Vue du bâtiment de la clinique psychiatrique, de Münsterlingen, où les tests de dépistage de drogues effectués sur les patients par le psychiatre Roland Kuhn dans les années 1950 auraient été plus poussés que prévu. | Keystone / Gian Ehrenzeller)

A Münsterlingen, dans le canton de Thurgovie, le psychiatre Roland Kuhn a mené des essais cliniques sauvages durant quatre décennies. Le directeur a testé au moins 67 substances sur quelque 3’000 patients n’ayant pas donné leur consentement.

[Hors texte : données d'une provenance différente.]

import Summits.ResolutionOfSingularities.ResolutionOfSingularities.Theorems.HilbertSamuelEliminationSigmaMaxModificationsCorridor3WLadderMovingRows
import Literature.AlgebraicGeometry.Resolution.HilbertSamuelValues
import Mathlib.Algebra.Module.SpanRankOperations
import HarnessLib

/-!
# [OURS · L1 W4.2] `…Corridor3WLadderMovingCells` — the W-top SUB-CELLS OF RECORD (CHAIN v3.8 RULINGS v3.8-E / v3.8-T,
# typing task T6): the embedding-dimension predicate `QEdim4`, the ∃-stage cells («some stage has `e < ē`» ⊇ the
# (2,3)-stages; «γ-top»), the «hits»-rows, and the PROVED joins of the cells into BOTH registered W-top stubs
# `Wtop3PointedM` / `Wtop3NonpointedM`

OURS (cell res-hironaka, slot W4.2, crux chain w42; typer res-type-053 on res-L1-w42-plan-1's SEAT TABLE v3.8 ask T6);
NOT statements of the manuscript [Hironaka2017] nor of [CossartJannsenSaito2020]; AI-drafted, weaker than expert review.
New file (nothing landed is edited). Every `theorem` below is PROVED; the open content sits in the `def … : Prop` rows.

## What is typed (vocabulary of `…Corridor3WLadderMovingDefs` / `…MovingRows`: `MaxOriginNoMovingNearChainAtQ p N Q G`,
## origin predicates `Q : ℕ → (ℕ → ℕ) → ∀ X, X → Prop`, stage predicates `G : MarkedStage → Prop`)

* `QEdim4` (v3.8-E, verbatim): `Module.finrank k(x) (CotangentSpace 𝒪_{X,x}) ≤ 4` — «edim ≤ 4» at the ORIGIN (NOT a
  `ν`-predicate). `Moving.edim s` = the same number at a marked point; `edim_eq_spanFinrank` (= minimal number of
  generators of `𝔪`, Mathlib).
* CHAIN-STABILITY, the PROVED form: `edim_eq_of_hsFun_eq_of_hsPhi_eq` — equal Hilbert–Samuel functions `H^N` AND equal
  shifts `φ^N = N − ψ` give equal embedding dimensions (`H^N(1) = φ^N + edim`, tree `Scheme.hsFun_apply_one`). CAVEAT
  (honest): `H^N_X(x) = H^N_{X'}(x')` ALONE fixes `φ + edim`, not `edim` — along a near chain `edim` is constant exactly
  when `ψ` (Def. 2.28) is; the ruling's «near ⇒ same HS function ⇒ same edim» therefore needs `ψ`-constancy along the
  chain (true e.g. at closed points of equidimensional stages), which is NOT proved here.
* Stage cells: `IsDirDropStage s` («`e(x_n) < ē(x_n)`», the complement of (F3) at the marked point; it CONTAINS v3.8-T's
  (T-b) «(2,3)-stage» `Is23Stage s` := `e = 2 ∧ ē = 3`), `PDegreeGeFour κ` («`[κ : κ²] ≥ 4`», elementary form),
  `IsGammaTopStage N s` ((T-c) «γ-top» READ as: `ē = 3`, the marked point isolated in the Hilbert–Samuel locus of its
  stage (`Moving.Iso`, so that the canonical centre through it is the point) and `[κ(x_n) : κ(x_n)²] ≥ 4`; the clause
  `p = 2` is carried by the row, not the stage).
* Rows: `MaxOriginNoMovingNearChainHitsAtQ p N Q G B` («no MOVING `G`-chain from a `Q`-origin that HITS `B` at some
  stage»); PROVED splits `atQ_of_avoids_of_hits` (avoid-`B` row ∧ hits-`B` row ⇒ row), `atQ_of_and_split` (origin sub-cut
  by a further predicate `Q'`), `atQ_mono_origin`.
* **Joins of record**: `wtopAtQ_of_cells` — for ANY origin door `Q₀`: E5 cell (`¬QEdim4`, (T-d)) ∧ dir-drop cell (hits
  `IsDirDropStage`, ⊇ (T-b)) ∧ γ cell (hits `IsGammaTopStage`, avoiding dir-drops, (T-c)) ∧ proper cell (avoids both: every
  stage `e = ē ≥ 3`, (T-a)) ⇒ `MaxOriginNoMovingNearChainAtQ p 3 Q₀ (3 ≤ ē)`; specialised: **`wtop3PointedM_of_cells`**,
  **`wtop3NonpointedM_of_cells`** (the registered constants of `…MovingDefs`).

References: CJS LNM 2270 Def. 2.26 (`e`, `ē`), Def. 2.28 (`H`, `φ`, `ψ`), p. 103 (F3), Def. 13.3 [CossartJannsenSaito2020];
HOME `L/w42/CHAIN.md` v3.8 §0g RULINGS v3.8-E, v3.8-T (T-1)–(T-4).
-/

noncomputable section

-- plan-1/idea-2 module setting kept (namespace `…Corridor3.Moving` re-enters `…Corridor3`)
set_option linter.dupNamespace false

open CategoryTheory AlgebraicGeometry TopologicalSpace IsLocalRing
open Summit.ResolutionOfSingularities.ResolutionOfSingularities.Theorems.CampaignW42
open Literature.AlgebraicGeometry.Resolution Literature.RingTheory.HilbertSamuel
open Literature.AlgebraicGeometry.CossartJannsenSaito2020

namespace Summit.ResolutionOfSingularities.ResolutionOfSingularities.Theorems.SigmaMaxModificationsCorridor3.Moving

universe u

open Summit.ResolutionOfSingularities.ResolutionOfSingularities.Theorems.SigmaMaxModificationsCorridor3.Helpers
  (QPointed)

/-! ## §C1. Embedding dimension: the origin predicate `QEdim4` and `edim` at a marked stage -/

/-- [OURS · L1 W4.2] **`QEdim4`** (RULING v3.8-E, verbatim): the ORIGIN `x ∈ X` has embedding dimension `≤ 4`,
`dim_{k(x)} 𝔪_x/𝔪_x² ≤ 4` (Mathlib `IsLocalRing.CotangentSpace`). Card C′'s scope is `QPointed ∧ QEdim4`; its complement
inside W-top is the sub-cell E5. Not a `ν`-predicate. -/
def QEdim4 : ℕ → (ℕ → ℕ) → ∀ X : Scheme.{u}, X → Prop :=
  fun _ _ X x => Module.finrank (ResidueField (X.presheaf.stalk x)) (CotangentSpace (X.presheaf.stalk x)) ≤ 4

/-- [OURS] The embedding dimension `dim_{k(x_n)} 𝔪/𝔪²` at the marked point of a stage (cf. `Moving.dirDim`). -/
def edim (s : MarkedStage.{u}) : ℕ :=
  Module.finrank (ResidueField (s.W.presheaf.stalk s.pt)) (CotangentSpace (s.W.presheaf.stalk s.pt))

/-- `edim` is the minimal number of generators of `𝔪_{x_n}` (Mathlib, noetherian local rings). -/
theorem edim_eq_spanFinrank (s : MarkedStage.{u}) :
    edim s = (maximalIdeal (s.W.presheaf.stalk s.pt)).spanFinrank := by
  haveI : IsLocallyNoetherian s.W := s.ln
  exact (IsLocalRing.spanFinrank_maximalIdeal_eq_finrank_cotangentSpace (R := s.W.presheaf.stalk s.pt)).symm

/-- At the initial stage `QEdim4` reads `edim ≤ 4`. -/
theorem qEdim4_iff_edim_init (N : ℕ) (ν : ℕ → ℕ) (X : Scheme.{u}) [IsLocallyNoetherian X] (x : X) :
    QEdim4 N ν X x ↔ edim (MarkedStage.init X x) ≤ 4 :=
  Iff.rfl

/-- **Chain-stability of `edim`, PROVED form**: equal Hilbert–Samuel functions `H^N` and equal shifts `φ^N` (i.e. equal
`ψ`, CJS Def. 2.28) force equal embedding dimensions, since `H^N(1) = φ^N + emb.dim` (tree `Scheme.hsFun_apply_one`).
CAVEAT: with `H^N` alone only `φ + edim` is determined (module docstring). -/
theorem spanFinrank_eq_of_hsFun_eq_of_hsPhi_eq {X X' : Scheme.{u}} [IsLocallyNoetherian X] [IsLocallyNoetherian X']
    {N N' : ℕ} {x : X} {x' : X'} (hH : Scheme.hsFun X N x = Scheme.hsFun X' N' x')
    (hφ : Scheme.hsPhi X N x = Scheme.hsPhi X' N' x') :
    (maximalIdeal (X.presheaf.stalk x)).spanFinrank = (maximalIdeal (X'.presheaf.stalk x')).spanFinrank := by
  have h1 := Scheme.hsFun_apply_one X N x
  have h2 := Scheme.hsFun_apply_one X' N' x'
  rw [hH, h2, hφ] at h1
  omega

/-- The marked-stage form of the chain-stability lemma. -/
theorem edim_eq_of_hsFun_eq_of_hsPhi_eq (s s' : MarkedStage.{u}) {N N' : ℕ}
    (hH : @Scheme.hsFun s.W N s.pt = @Scheme.hsFun s'.W N' s'.pt)
    (hφ : @Scheme.hsPhi s.W N s.pt = @Scheme.hsPhi s'.W N' s'.pt) : edim s = edim s' := by
  haveI : IsLocallyNoetherian s.W := s.ln
  haveI : IsLocallyNoetherian s'.W := s'.ln
  rw [edim_eq_spanFinrank, edim_eq_spanFinrank]
  exact spanFinrank_eq_of_hsFun_eq_of_hsPhi_eq hH hφ

/-! ## §C2. Stage cells -/

/-- [OURS · L1 W4.2] **«`e(x_n) < ē(x_n)`» at the marked point** — the complement of the printed standing assumption (F3)
«`e_x ≤ 1 ∨ e_x = ē_x`» at a grade-`ē ≥ 2` stage (CJS p. 103); contains v3.8-T (T-b)'s (2,3)-stages. -/
def IsDirDropStage (s : MarkedStage.{u}) : Prop :=
  dirDim s < s.geomDirDim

Nous avons traduit en anglais l’article complet de la NZZ du 23 septembre, au vu de l’ampleur du scandale en Suisse alémanique et de l’excellent travail de recherche réalisé par le centre des archives de Münsterlingen.

Pourquoi on vous en parle. L’arrivée de la cargaison de préparation G 22150 en avril 1954 à la clinique psychiatrique de Münsterlingen a marqué le début d'une longue série d'essais cliniques dans l’institution. Le médecin-chef Roland Kuhn y a évalué les effets psychopharmacologiques de nouvelles substances non approuvées. Le psychiatre collaborait avec des entreprises pharmaceutiques bâloises. Il réagit d’abord avec prudence aux demandes d'essai: «Je ne veux pas faire un travail que je ne peux pas réaliser avec la rigueur nécessaire». Mais ses inhibitions disparaissent et il est rapidement gagné par une «véritable fièvre expérimentale», comme on peut le découvrir dans l'étude récente Forschungsbuch zu Medikamententests in Münsterlingen.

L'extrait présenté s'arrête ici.